EXERCISE:
In the material below, find every line containing the string "that" and return it.

SUPPLIED RECORDS:
╭──

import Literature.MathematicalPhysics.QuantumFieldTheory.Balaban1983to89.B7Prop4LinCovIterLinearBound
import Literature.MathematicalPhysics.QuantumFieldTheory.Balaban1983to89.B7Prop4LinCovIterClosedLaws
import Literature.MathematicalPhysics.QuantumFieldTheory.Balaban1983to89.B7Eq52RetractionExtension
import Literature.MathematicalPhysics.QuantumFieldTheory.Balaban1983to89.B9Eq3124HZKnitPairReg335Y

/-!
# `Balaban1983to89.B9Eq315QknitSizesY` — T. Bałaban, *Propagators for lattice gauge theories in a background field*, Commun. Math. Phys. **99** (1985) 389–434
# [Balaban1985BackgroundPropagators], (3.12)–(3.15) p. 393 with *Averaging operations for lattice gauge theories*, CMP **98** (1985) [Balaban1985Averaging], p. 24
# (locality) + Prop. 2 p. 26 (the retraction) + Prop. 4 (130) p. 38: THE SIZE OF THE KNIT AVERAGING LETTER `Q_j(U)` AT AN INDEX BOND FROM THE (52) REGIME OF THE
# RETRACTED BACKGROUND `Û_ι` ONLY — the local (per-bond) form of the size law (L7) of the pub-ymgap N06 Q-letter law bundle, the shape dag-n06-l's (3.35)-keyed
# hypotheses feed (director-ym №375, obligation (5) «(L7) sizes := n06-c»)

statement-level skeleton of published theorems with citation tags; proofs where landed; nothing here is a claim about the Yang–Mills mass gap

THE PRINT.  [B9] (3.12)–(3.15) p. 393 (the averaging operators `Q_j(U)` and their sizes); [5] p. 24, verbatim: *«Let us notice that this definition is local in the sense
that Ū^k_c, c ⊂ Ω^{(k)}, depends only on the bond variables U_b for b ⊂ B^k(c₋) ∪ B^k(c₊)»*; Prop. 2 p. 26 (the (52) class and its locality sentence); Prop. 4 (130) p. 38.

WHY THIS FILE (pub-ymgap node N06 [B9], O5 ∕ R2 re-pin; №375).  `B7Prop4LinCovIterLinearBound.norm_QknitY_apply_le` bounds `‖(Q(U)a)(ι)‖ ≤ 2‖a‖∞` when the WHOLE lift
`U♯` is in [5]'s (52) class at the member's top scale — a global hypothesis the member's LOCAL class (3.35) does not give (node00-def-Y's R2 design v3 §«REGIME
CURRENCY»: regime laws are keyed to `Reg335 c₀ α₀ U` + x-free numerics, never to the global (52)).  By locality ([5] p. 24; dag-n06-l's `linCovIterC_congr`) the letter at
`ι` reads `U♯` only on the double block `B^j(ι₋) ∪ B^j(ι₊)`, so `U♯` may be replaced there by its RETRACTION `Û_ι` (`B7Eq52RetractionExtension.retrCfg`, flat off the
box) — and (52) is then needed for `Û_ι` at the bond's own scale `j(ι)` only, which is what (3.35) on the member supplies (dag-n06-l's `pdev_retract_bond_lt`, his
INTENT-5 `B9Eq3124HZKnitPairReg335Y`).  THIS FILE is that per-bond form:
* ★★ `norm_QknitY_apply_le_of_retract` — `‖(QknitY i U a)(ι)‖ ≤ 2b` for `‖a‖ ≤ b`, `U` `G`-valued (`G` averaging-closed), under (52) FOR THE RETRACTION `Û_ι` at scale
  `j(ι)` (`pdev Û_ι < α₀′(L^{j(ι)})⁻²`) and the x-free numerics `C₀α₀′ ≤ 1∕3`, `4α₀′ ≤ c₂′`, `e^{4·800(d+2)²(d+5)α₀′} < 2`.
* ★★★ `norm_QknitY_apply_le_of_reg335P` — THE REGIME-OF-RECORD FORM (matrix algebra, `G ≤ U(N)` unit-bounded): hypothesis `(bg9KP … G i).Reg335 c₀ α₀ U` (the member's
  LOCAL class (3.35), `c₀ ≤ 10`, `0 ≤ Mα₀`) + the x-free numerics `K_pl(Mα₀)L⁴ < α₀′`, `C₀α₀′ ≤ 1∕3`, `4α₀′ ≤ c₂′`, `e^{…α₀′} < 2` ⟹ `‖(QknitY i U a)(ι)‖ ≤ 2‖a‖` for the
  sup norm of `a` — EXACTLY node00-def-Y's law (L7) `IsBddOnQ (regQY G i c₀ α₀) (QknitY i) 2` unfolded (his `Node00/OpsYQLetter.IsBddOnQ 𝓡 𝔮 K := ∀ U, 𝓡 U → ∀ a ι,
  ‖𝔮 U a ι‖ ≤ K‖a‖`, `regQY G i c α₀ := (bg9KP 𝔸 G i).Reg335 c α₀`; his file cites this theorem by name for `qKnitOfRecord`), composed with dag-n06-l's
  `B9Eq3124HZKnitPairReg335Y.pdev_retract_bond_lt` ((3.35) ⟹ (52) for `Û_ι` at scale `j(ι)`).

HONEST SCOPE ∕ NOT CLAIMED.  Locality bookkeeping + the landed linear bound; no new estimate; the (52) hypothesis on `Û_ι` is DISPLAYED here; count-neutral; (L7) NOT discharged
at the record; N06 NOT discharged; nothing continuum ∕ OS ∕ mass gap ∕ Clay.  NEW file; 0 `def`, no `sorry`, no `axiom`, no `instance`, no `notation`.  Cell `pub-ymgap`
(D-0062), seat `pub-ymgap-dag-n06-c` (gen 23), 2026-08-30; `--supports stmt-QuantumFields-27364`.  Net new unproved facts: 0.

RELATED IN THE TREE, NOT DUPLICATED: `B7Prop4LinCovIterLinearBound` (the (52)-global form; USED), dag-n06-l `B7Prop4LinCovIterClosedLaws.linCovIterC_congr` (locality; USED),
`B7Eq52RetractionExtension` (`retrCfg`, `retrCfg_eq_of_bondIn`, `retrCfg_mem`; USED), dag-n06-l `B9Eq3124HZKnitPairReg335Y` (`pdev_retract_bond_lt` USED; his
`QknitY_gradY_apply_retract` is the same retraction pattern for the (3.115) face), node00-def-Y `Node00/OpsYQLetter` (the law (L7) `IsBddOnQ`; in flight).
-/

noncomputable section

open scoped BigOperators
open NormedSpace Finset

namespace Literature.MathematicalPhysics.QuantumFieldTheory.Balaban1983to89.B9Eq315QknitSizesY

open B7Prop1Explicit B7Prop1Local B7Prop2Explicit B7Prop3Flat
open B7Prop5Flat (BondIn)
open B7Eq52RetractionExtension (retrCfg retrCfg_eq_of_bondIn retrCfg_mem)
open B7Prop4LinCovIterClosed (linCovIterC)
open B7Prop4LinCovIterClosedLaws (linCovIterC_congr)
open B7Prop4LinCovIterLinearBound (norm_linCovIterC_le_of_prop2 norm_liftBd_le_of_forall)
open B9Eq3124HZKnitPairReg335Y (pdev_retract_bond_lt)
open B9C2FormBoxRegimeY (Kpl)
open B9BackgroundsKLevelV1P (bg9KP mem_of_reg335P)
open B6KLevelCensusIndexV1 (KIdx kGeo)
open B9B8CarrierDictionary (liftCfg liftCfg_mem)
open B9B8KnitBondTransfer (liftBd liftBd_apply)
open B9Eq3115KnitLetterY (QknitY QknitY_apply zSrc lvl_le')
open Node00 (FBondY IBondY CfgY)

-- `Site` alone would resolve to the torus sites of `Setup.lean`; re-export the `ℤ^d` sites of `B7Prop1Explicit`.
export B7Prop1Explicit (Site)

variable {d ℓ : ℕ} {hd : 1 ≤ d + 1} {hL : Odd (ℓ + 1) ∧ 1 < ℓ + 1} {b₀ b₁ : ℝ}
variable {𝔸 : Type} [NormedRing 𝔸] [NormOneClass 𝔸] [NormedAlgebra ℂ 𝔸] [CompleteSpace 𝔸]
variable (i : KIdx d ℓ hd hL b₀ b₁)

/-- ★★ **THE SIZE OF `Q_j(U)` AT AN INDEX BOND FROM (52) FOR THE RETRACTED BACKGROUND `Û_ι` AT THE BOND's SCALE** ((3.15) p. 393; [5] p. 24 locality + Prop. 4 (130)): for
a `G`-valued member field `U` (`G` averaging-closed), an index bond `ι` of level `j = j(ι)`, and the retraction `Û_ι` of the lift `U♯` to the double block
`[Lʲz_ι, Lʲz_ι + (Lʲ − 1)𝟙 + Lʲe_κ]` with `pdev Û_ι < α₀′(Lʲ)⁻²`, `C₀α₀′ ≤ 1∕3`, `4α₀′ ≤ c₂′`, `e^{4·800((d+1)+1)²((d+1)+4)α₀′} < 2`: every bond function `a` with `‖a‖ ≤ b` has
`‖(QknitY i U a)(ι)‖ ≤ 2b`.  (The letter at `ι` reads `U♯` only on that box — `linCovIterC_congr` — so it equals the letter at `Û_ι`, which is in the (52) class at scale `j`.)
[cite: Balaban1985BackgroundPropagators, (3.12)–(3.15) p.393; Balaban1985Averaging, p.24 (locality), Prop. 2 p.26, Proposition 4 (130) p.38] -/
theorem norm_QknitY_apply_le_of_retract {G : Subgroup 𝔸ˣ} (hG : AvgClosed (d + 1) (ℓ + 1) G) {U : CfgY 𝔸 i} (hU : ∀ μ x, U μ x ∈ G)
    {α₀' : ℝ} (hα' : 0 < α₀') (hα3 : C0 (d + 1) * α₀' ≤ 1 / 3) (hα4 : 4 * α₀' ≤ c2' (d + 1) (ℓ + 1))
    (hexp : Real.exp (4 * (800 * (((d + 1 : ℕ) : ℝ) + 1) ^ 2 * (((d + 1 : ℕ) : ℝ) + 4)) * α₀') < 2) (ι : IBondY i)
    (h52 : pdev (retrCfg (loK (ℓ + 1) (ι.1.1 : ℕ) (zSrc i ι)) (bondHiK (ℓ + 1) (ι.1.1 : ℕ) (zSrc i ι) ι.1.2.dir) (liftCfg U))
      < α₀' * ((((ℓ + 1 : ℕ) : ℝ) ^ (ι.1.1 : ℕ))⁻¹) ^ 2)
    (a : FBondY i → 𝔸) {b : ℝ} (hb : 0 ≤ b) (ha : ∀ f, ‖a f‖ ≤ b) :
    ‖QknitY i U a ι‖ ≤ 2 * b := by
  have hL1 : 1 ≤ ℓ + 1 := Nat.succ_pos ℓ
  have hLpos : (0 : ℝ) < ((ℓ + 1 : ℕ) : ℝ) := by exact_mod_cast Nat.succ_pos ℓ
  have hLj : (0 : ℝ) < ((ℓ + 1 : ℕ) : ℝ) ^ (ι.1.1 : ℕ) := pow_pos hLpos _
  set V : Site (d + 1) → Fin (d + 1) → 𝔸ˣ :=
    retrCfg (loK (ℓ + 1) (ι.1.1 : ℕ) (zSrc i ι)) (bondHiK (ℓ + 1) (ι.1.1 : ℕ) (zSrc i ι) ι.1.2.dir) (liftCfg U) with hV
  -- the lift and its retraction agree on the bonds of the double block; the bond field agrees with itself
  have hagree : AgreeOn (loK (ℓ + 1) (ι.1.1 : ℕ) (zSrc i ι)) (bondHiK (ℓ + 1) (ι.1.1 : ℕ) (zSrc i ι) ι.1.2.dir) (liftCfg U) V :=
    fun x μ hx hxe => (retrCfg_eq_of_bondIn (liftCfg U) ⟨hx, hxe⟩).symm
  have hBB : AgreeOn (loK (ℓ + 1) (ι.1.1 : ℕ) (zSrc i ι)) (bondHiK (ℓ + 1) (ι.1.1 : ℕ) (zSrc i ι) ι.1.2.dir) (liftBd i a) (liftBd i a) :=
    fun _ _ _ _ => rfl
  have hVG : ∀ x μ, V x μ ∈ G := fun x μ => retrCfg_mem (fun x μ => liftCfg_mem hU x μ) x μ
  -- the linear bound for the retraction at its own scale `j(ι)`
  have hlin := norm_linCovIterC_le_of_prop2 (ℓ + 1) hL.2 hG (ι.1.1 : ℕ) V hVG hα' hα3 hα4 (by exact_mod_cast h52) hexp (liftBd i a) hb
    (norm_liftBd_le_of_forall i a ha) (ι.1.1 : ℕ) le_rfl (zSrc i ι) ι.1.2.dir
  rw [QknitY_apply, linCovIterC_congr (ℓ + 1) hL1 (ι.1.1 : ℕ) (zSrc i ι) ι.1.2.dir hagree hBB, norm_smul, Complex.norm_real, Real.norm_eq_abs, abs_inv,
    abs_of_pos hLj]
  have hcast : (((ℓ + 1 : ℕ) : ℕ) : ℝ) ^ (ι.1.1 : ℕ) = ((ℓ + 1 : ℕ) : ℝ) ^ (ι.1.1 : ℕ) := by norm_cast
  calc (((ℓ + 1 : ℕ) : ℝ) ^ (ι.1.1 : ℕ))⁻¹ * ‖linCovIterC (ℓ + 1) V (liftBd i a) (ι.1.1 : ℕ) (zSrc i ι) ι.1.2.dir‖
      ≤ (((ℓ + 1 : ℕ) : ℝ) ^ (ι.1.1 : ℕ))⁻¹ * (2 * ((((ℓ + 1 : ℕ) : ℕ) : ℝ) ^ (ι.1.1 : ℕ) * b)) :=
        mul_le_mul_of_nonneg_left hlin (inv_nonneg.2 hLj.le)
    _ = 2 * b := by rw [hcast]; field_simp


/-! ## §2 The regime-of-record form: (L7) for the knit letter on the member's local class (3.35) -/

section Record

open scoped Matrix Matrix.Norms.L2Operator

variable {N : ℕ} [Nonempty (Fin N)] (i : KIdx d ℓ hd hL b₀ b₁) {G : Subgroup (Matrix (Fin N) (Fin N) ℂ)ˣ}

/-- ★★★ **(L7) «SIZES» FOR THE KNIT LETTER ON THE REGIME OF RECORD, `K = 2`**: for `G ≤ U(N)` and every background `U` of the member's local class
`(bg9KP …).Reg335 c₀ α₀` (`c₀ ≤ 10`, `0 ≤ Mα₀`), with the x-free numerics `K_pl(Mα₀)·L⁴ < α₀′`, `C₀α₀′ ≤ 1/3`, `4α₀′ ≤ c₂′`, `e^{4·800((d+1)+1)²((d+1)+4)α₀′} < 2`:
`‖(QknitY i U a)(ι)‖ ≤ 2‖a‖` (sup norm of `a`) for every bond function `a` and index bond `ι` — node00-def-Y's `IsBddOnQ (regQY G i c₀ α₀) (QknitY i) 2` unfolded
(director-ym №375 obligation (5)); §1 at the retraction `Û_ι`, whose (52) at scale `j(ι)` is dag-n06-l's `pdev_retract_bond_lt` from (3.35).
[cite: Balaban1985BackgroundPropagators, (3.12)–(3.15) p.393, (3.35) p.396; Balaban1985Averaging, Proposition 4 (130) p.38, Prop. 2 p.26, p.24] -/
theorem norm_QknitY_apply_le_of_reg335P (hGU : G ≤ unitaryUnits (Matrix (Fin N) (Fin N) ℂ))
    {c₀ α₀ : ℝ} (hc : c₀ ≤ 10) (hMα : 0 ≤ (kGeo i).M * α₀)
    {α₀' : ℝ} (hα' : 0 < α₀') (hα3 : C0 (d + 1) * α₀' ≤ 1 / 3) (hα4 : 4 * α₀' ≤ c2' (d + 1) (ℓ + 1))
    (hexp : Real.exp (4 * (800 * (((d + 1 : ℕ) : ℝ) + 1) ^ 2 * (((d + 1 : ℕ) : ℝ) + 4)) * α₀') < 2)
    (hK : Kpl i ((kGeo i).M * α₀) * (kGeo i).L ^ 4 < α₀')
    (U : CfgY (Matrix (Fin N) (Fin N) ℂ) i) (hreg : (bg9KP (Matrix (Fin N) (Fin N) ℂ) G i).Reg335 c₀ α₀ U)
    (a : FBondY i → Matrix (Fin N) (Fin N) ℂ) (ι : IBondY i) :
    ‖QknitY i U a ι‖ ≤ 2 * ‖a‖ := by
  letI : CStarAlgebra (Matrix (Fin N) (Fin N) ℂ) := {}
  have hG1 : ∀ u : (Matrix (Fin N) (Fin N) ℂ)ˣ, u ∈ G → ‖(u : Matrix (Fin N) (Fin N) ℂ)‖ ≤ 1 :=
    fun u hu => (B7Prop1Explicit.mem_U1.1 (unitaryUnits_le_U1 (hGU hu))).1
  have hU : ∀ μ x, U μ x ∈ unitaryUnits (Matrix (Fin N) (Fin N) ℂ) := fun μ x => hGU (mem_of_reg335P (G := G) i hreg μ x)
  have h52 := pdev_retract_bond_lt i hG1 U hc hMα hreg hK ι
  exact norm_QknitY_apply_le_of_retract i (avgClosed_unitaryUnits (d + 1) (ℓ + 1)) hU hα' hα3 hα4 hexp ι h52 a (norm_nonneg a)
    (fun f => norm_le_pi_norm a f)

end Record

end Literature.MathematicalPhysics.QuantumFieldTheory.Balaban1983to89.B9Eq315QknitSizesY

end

╰──

TASK SOLUTION:
THE PRINT.  [B9] (3.12)–(3.15) p. 393 (the averaging operators `Q_j(U)` and their sizes); [5] p. 24, verbatim: *«Let us notice that this definition is local in the sense
that Ū^k_c, c ⊂ Ω^{(k)}, depends only on the bond variables U_b for b ⊂ B^k(c₋) ∪ B^k(c₊)»*; Prop. 2 p. 26 (the (52) class and its locality sentence); Prop. 4 (130) p. 38.
INTENT-5 `B9Eq3124HZKnitPairReg335Y`).  THIS FILE is that per-bond form:
`‖(QknitY i U a)(ι)‖ ≤ 2b`.  (The letter at `ι` reads `U♯` only on that box — `linCovIterC_congr` — so it equals the letter at `Û_ι`, which is in the (52) class at scale `j`.)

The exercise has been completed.